Compreensão da lógica experimental para produção de proteínas recombinantes e dos processos moleculares subjacentes como regulação da expressão genética. Conhecimento das técnicas de manipulação molecular envolvidas na produção de proteínas recombinantes. Utilização de ferramentas básicas de bioinformática para análise de sequências, optimização de genes e desenho de primers.
Competências laboratoriais em clonagem de genes utilizando vários vectores e estirpes de células; preparação de DNA plasmídico, electroforese em gel de agarose, análise de restrição.
Análise de artigos científicos originais relevantes, desenho experimental e análise de dados. Comunicação oral e elaboração de relatório escrito.
Aquisição de competências no desenho e construção "in silico" de partes, modulos e circuitos sintéticos.
Estrutura de genes e de sequências reguladoras. Regulação da expressão genética. Análise de sequências. Optimização de codões. Clonagem de DNA, enzimas de restrição e PCR, clonagem baseada em PCR. Vectores de clonagem. Vectores de expressão. Tagging de proteínas e proteínas de fusão. O sistema pET e expresão baseada no promotor T7. Reguladores da expressão (promotores derivados do pLac; expressão do repressor por estirpes com alelo lacIq). Características genéticas de estirpes bacterianas adequadas a expressão de proteínas recombinantes.
Introdução à biologia sintética e principais àreas de investigação. Partes, módulos e circuitos sintéticos e sua introdução em chassis, usando os projetos BioModularH2, Cyanofactory e PhotoBioCat como casos de estudo.

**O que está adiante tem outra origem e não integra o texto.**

/-- **A-priori power rate of the enstrophy under an eventual stretching-number bound.** Along a
classical solution on `ℝ³ × [0,T)`, Leray–Hopf from its rapidly decaying datum, with eventually
`∫⟪ω, Du ω⟫ ≤ γ √(ν/(T−t)) √(∫‖ω‖²) √(∫|∇ω|²_F)` (`γ ≥ 0`):
`∫ ‖curl u(t)‖² ≤ K (T−t)^{−γ²/2}` for some `K ≥ 0` and all `t ∈ (0,T)`. Proof: Cauchy–Schwarz
(`stretching_le_sup_mul`) before the onset, the hypothesis after, in
`lintegral_curl_sq_le_exp_stretching`; `∫₀ᵗ L² ≤ B₀²T + γ²ν log(T/(T−t))`. [folklore] -/
theorem lintegral_curl_sq_le_rpow_of_stretching {ν T γ : ℝ} (hν : 0 < ν) (hT : 0 < T)
    {u : ℝ → EuclideanSpace ℝ (Fin 3) → EuclideanSpace ℝ (Fin 3)}
    {p : ℝ → EuclideanSpace ℝ (Fin 3) → ℝ}
    (hsol : IsClassicalNSSolutionOn (Ico 0 T) ν 0 u p) (hLH : IsLerayHopfOn T ν 0 (u 0) u)
    (hdec : HasRapidSpatialDecay (u 0))
    (hS : ∀ᶠ t in 𝓝[<] T, ∫ x, ⟪curl (u t) x, fderiv ℝ (u t) x (curl (u t) x)⟫ ≤
      γ * Real.sqrt (ν / (T - t)) * Real.sqrt (∫ x, ‖curl (u t) x‖ ^ 2) *
        Real.sqrt (∫ x, frobeniusNormSq (fderiv ℝ (curl (u t)) x))) :
    ∃ K : ℝ, 0 ≤ K ∧ ∀ t ∈ Ioo 0 T,
      ∫⁻ x, ‖curl (u t) x‖ₑ ^ 2 ≤ ENNReal.ofReal (K * (T - t) ^ (-(γ ^ 2 / 2))) := by
  -- the onset `t₀ ∈ (0, T)` of the bound
  obtain ⟨a, haT, hsub⟩ := mem_nhdsLT_iff_exists_Ioo_subset.1 hS
  set t₀ : ℝ := (max a (T / 2) + T) / 2 with ht₀def
  have hmax : max a (T / 2) < T := max_lt haT (by linarith)
  have hat₀ : a < t₀ := by
    have := le_max_left a (T / 2); rw [ht₀def]; linarith
  have ht₀ : t₀ ∈ Ioo 0 T := by
    have := le_max_right a (T / 2); rw [ht₀def]; constructor <;> linarith
  have hS' : ∀ s ∈ Ico t₀ T, ∫ x, ⟪curl (u s) x, fderiv ℝ (u s) x (curl (u s) x)⟫ ≤
      γ * Real.sqrt (ν / (T - s)) * Real.sqrt (∫ x, ‖curl (u s) x‖ ^ 2) *
        Real.sqrt (∫ x, frobeniusNormSq (fderiv ℝ (curl (u s)) x)) :=
    fun s hs => hsub ⟨hat₀.trans_le hs.1, hs.2⟩
  -- a sup bound on `[0, t₀]` from the Tao cover at `T' = t₀`
  obtain ⟨q₀, hsol₀, hu₀, -, -⟩ := stub_taoCover hν hT hsol hLH hdec ht₀
  obtain ⟨B₀, hB₀0, hB₀⟩ := exists_forall_norm_le_of_hasBoundedSobolevNormsOn hsol₀ hu₀
  obtain ⟨C₁, hC₁⟩ := hu₀ 1
  -- the per-slice multiplier `L`
  set L : ℝ → ℝ := fun s => if s < t₀ then (eLpNorm (u s) ⊤ volume).toReal
    else γ * Real.sqrt (ν / (T - s)) with hL
  have hLsq : ∀ s ∈ Ico 0 T, L s ^ 2 ≤ B₀ ^ 2 + γ ^ 2 * ν / (T - s) := by
    intro s hs
    have hTs : 0 < T - s := sub_pos.2 hs.2
    by_cases hst : s < t₀
    · have h1 : (eLpNorm (u s) ⊤ volume).toReal ≤ B₀ :=
        toReal_eLpNorm_top_le_of_bound hB₀0 (hB₀ s ⟨hs.1, hst.le⟩)
      have h2 : 0 ≤ γ ^ 2 * ν / (T - s) := by positivity
      have hL' : L s = (eLpNorm (u s) ⊤ volume).toReal := by simp [hL, hst]
      rw [hL']
      nlinarith [ENNReal.toReal_nonneg (a := eLpNorm (u s) ⊤ volume)]
    · have hL' : L s = γ * Real.sqrt (ν / (T - s)) := by simp [hL, hst]
      rw [hL', mul_pow, Real.sq_sqrt (by positivity)]
      have : 0 ≤ B₀ ^ 2 := sq_nonneg _
      rw [mul_div_assoc]
      linarith
  -- the integrated bound `∫₀ᵗ L² ≤ B₀²T + γ²ν log(T/(T−t))`
  have hΛ : ∀ t ∈ Ioo 0 T,
      ∫⁻ s in Ioo 0 t, ENNReal.ofReal (L s ^ 2) ≤
        ENNReal.ofReal (B₀ ^ 2 * T + γ ^ 2 * ν * Real.log (T / (T - t))) := by
    intro t ht
    have hTt : 0 < T - t := sub_pos.2 ht.2
    have hlog : 0 ≤ Real.log (T / (T - t)) :=
      Real.log_nonneg ((one_le_div hTt).2 (by linarith [ht.1]))
    have hC2 : 0 ≤ γ ^ 2 * ν := by positivity
    calc ∫⁻ s in Ioo 0 t, ENNReal.ofReal (L s ^ 2)
        ≤ ∫⁻ s in Ioo 0 t, (ENNReal.ofReal (B₀ ^ 2) + ENNReal.ofReal (γ ^ 2 * ν / (T - s))) := by
          refine setLIntegral_mono' measurableSet_Ioo fun s hs => ?_
          rw [← ENNReal.ofReal_add (sq_nonneg _) (div_nonneg hC2 (by linarith [hs.2, ht.2]))]
          exact ENNReal.ofReal_le_ofReal (hLsq s ⟨hs.1.le, hs.2.trans ht.2⟩)
      _ = ENNReal.ofReal (B₀ ^ 2) * volume (Ioo 0 t) +
            ∫⁻ s in Ioo 0 t, ENNReal.ofReal (γ ^ 2 * ν / (T - s)) := by
          rw [lintegral_add_left measurable_const, setLIntegral_const]
      _ = ENNReal.ofReal (B₀ ^ 2 * t) + ENNReal.ofReal (γ ^ 2 * ν * Real.log (T / (T - t))) := by
          rw [lintegral_Ioo_div_sub_eq hC2 ht.1.le ht.2, Real.volume_Ioo, sub_zero,
            ← ENNReal.ofReal_mul (sq_nonneg _)]
      _ = ENNReal.ofReal (B₀ ^ 2 * t + γ ^ 2 * ν * Real.log (T / (T - t))) :=
          (ENNReal.ofReal_add (mul_nonneg (sq_nonneg _) ht.1.le) (mul_nonneg hC2 hlog)).symm
      _ ≤ ENNReal.ofReal (B₀ ^ 2 * T + γ ^ 2 * ν * Real.log (T / (T - t))) := by
          refine ENNReal.ofReal_le_ofReal ?_
          nlinarith [sq_nonneg B₀, ht.2]
  -- finiteness of the enstrophy at time `0`
  have h00 : (0 : ℝ) ∈ Icc 0 t₀ := ⟨le_rfl, ht₀.1.le⟩
  have hZ0 : ∫⁻ x, ‖curl (u 0) x‖ₑ ^ 2 ≤ 6 * C₁ := by
    calc ∫⁻ x, ‖curl (u 0) x‖ₑ ^ 2 ≤ ∫⁻ x, 6 * ‖iteratedFDeriv ℝ 1 (u 0) x‖ₑ ^ 2 :=
          lintegral_mono fun x => enorm_curl_sq_le_six_mul (u 0) x
      _ = 6 * ∫⁻ x, ‖iteratedFDeriv ℝ 1 (u 0) x‖ₑ ^ 2 := lintegral_const_mul' _ _ (by norm_num)
      _ ≤ 6 * C₁ := by gcongr; exact hC₁ 0 h00
  have hZ0top : ∫⁻ x, ‖curl (u 0) x‖ₑ ^ 2 ≠ ⊤ :=
    (hZ0.trans_lt (ENNReal.mul_lt_top (by norm_num) ENNReal.coe_lt_top)).ne
  set Z0 : ℝ := (∫⁻ x, ‖curl (u 0) x‖ₑ ^ 2).toReal with hZ0def
  have hZ0nn : 0 ≤ Z0 := ENNReal.toReal_nonneg
  -- the constants
  set kν : ℝ := (2 * ν)⁻¹ with hkν
  have hk0 : 0 ≤ kν := by positivity
  set δ : ℝ := γ ^ 2 / 2 with hδ
  have hδk : kν * (γ ^ 2 * ν) = δ := by
    rw [hkν, hδ]
    field_simp
  set K : ℝ := Real.exp (kν * (B₀ ^ 2 * T)) * T ^ δ * Z0 with hK
  refine ⟨K, by positivity, fun t ht => ?_⟩
  obtain ⟨q, hsolt, hut, hutt, -⟩ := stub_taoCover hν hT hsol hLH hdec ht
  have hTt : 0 < T - t := sub_pos.2 ht.2
  have hΛt := hΛ t ht
  have hΛtop : ∫⁻ s in Ioo 0 t, ENNReal.ofReal (L s ^ 2) ≠ ⊤ :=
    (hΛt.trans_lt ENNReal.ofReal_lt_top).ne
  -- the per-slice production bound on `(0, t)`
  obtain ⟨B₀', hB₀'0, hB₀'⟩ := exists_forall_norm_le_of_hasBoundedSobolevNormsOn hsolt hut
  obtain ⟨B₁, hB₁0, hB₁⟩ := exists_forall_norm_fderiv_le_of_hasBoundedSobolevNormsOn
    (fun s hs => (hsolt.contDiff_velocity hs).of_le (by norm_cast)) hut
  obtain ⟨D₁, hD₁⟩ := hut 1
  obtain ⟨D₂, hD₂⟩ := hut 2
  have hJ : ∀ s ∈ Ioo 0 t, ∫ x, ⟪curl (u s) x, fderiv ℝ (u s) x (curl (u s) x)⟫ ≤
      L s * Real.sqrt (∫ x, ‖curl (u s) x‖ ^ 2) *
        Real.sqrt (∫ x, frobeniusNormSq (fderiv ℝ (curl (u s)) x)) := by
    intro s hs
    have hsI : s ∈ Icc 0 t := ⟨hs.1.le, hs.2.le⟩
    by_cases hst : s < t₀
    · have hL' : L s = (eLpNorm (u s) ⊤ volume).toReal := by simp [hL, hst]
      rw [hL']
      have cu : Continuous (u s) := (hsolt.contDiff_velocity hsI).continuous
      have hLtop : eLpNorm (u s) ⊤ volume < ⊤ := by
        rw [eLpNorm_exponent_top]
        exact (eLpNormEssSup_le_of_ae_bound (Eventually.of_forall (hB₀' s hsI))).trans_lt
          ENNReal.ofReal_lt_top
      have hNpt : ∀ x, ‖u s x‖ ≤ (eLpNorm (u s) ⊤ volume).toReal := fun x =>
        norm_le_toReal_eLpNorm_top_of_continuous cu hLtop x
      exact stretching_le_sup_mul ((hsolt.contDiff_velocity hsI).of_le (by norm_cast))
        (hsolt.divFree s hsI) hNpt (hB₁ s hsI) ((hD₁ s hsI).trans_lt ENNReal.coe_lt_top)
        ((hD₂ s hsI).trans_lt ENNReal.coe_lt_top)
    · have hL' : L s = γ * Real.sqrt (ν / (T - s)) := by simp [hL, hst]
      rw [hL']
      exact hS' s ⟨not_lt.1 hst, hs.2.trans ht.2⟩
  have hmain := lintegral_curl_sq_le_exp_stretching hν ht.1 hsolt hut hutt hJ ⟨ht.1, le_rfl⟩ hΛtop
  refine hmain.trans ?_
  have hlog : 0 ≤ Real.log (T / (T - t)) :=
    Real.log_nonneg ((one_le_div hTt).2 (by linarith [ht.1]))
  have hrhs0 : 0 ≤ B₀ ^ 2 * T + γ ^ 2 * ν * Real.log (T / (T - t)) := by positivity
  have hexp : Real.exp ((2 * ν)⁻¹ *
      (∫⁻ s in Ioo 0 t, ENNReal.ofReal (L s ^ 2)).toReal) ≤
      Real.exp (kν * (B₀ ^ 2 * T)) * (T / (T - t)) ^ δ := by
    have h1 : (∫⁻ s in Ioo 0 t, ENNReal.ofReal (L s ^ 2)).toReal ≤
        B₀ ^ 2 * T + γ ^ 2 * ν * Real.log (T / (T - t)) := ENNReal.toReal_le_of_le_ofReal hrhs0 hΛt
    have h2 := Real.exp_le_exp.2 (mul_le_mul_of_nonneg_left h1 hk0)
    refine h2.trans_eq ?_
    rw [exp_mul_add_mul_log (div_pos hT hTt), hδk]
  have hpow : (T / (T - t)) ^ δ = T ^ δ * (T - t) ^ (-δ) := by
    rw [Real.div_rpow hT.le hTt.le, Real.rpow_neg hTt.le, div_eq_mul_inv]
  calc ENNReal.ofReal (Real.exp ((2 * ν)⁻¹ *
        (∫⁻ s in Ioo 0 t, ENNReal.ofReal (L s ^ 2)).toReal)) * ∫⁻ x, ‖curl (u 0) x‖ₑ ^ 2
      ≤ ENNReal.ofReal (Real.exp (kν * (B₀ ^ 2 * T)) * (T / (T - t)) ^ δ) * ENNReal.ofReal Z0 := by
        rw [ENNReal.ofReal_toReal hZ0top]
        gcongr
    _ = ENNReal.ofReal (K * (T - t) ^ (-δ)) := by
        rw [← ENNReal.ofReal_mul (by positivity), hpow, hK]
        ring_nf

Ferramentas básicas de bioinformática (BLAST search, análise de sequências, optimização de genes, desenho de primers).
Laboratório - Clonagem e expressão de gene(s) em E. coli BL21 (DE3). Isolamento de DNA plasmídico e respectiva análise por electroforese em gel de agarose. Isolamento de genes por PCR com primers com adaptadores. Restrição de plasmídeos e produtos de PCR. Inserção do gene em estudo num vector de expressão adequado (por exemplo, pET). Transformação em E. coli e plaqueamento em meio contendo antibióticos adequados. Indução da expressão da proteína recombinante com IPTG e/ou meios de auto-indução. Rastreio de recombinantes por PCR (“colony PCR”). Análise preliminar de extractos proteicos bacterianos por SDS-PAGE.
Nesta disciplina são fornecidos aos alunos artigos científicos como bibliografia a consultar.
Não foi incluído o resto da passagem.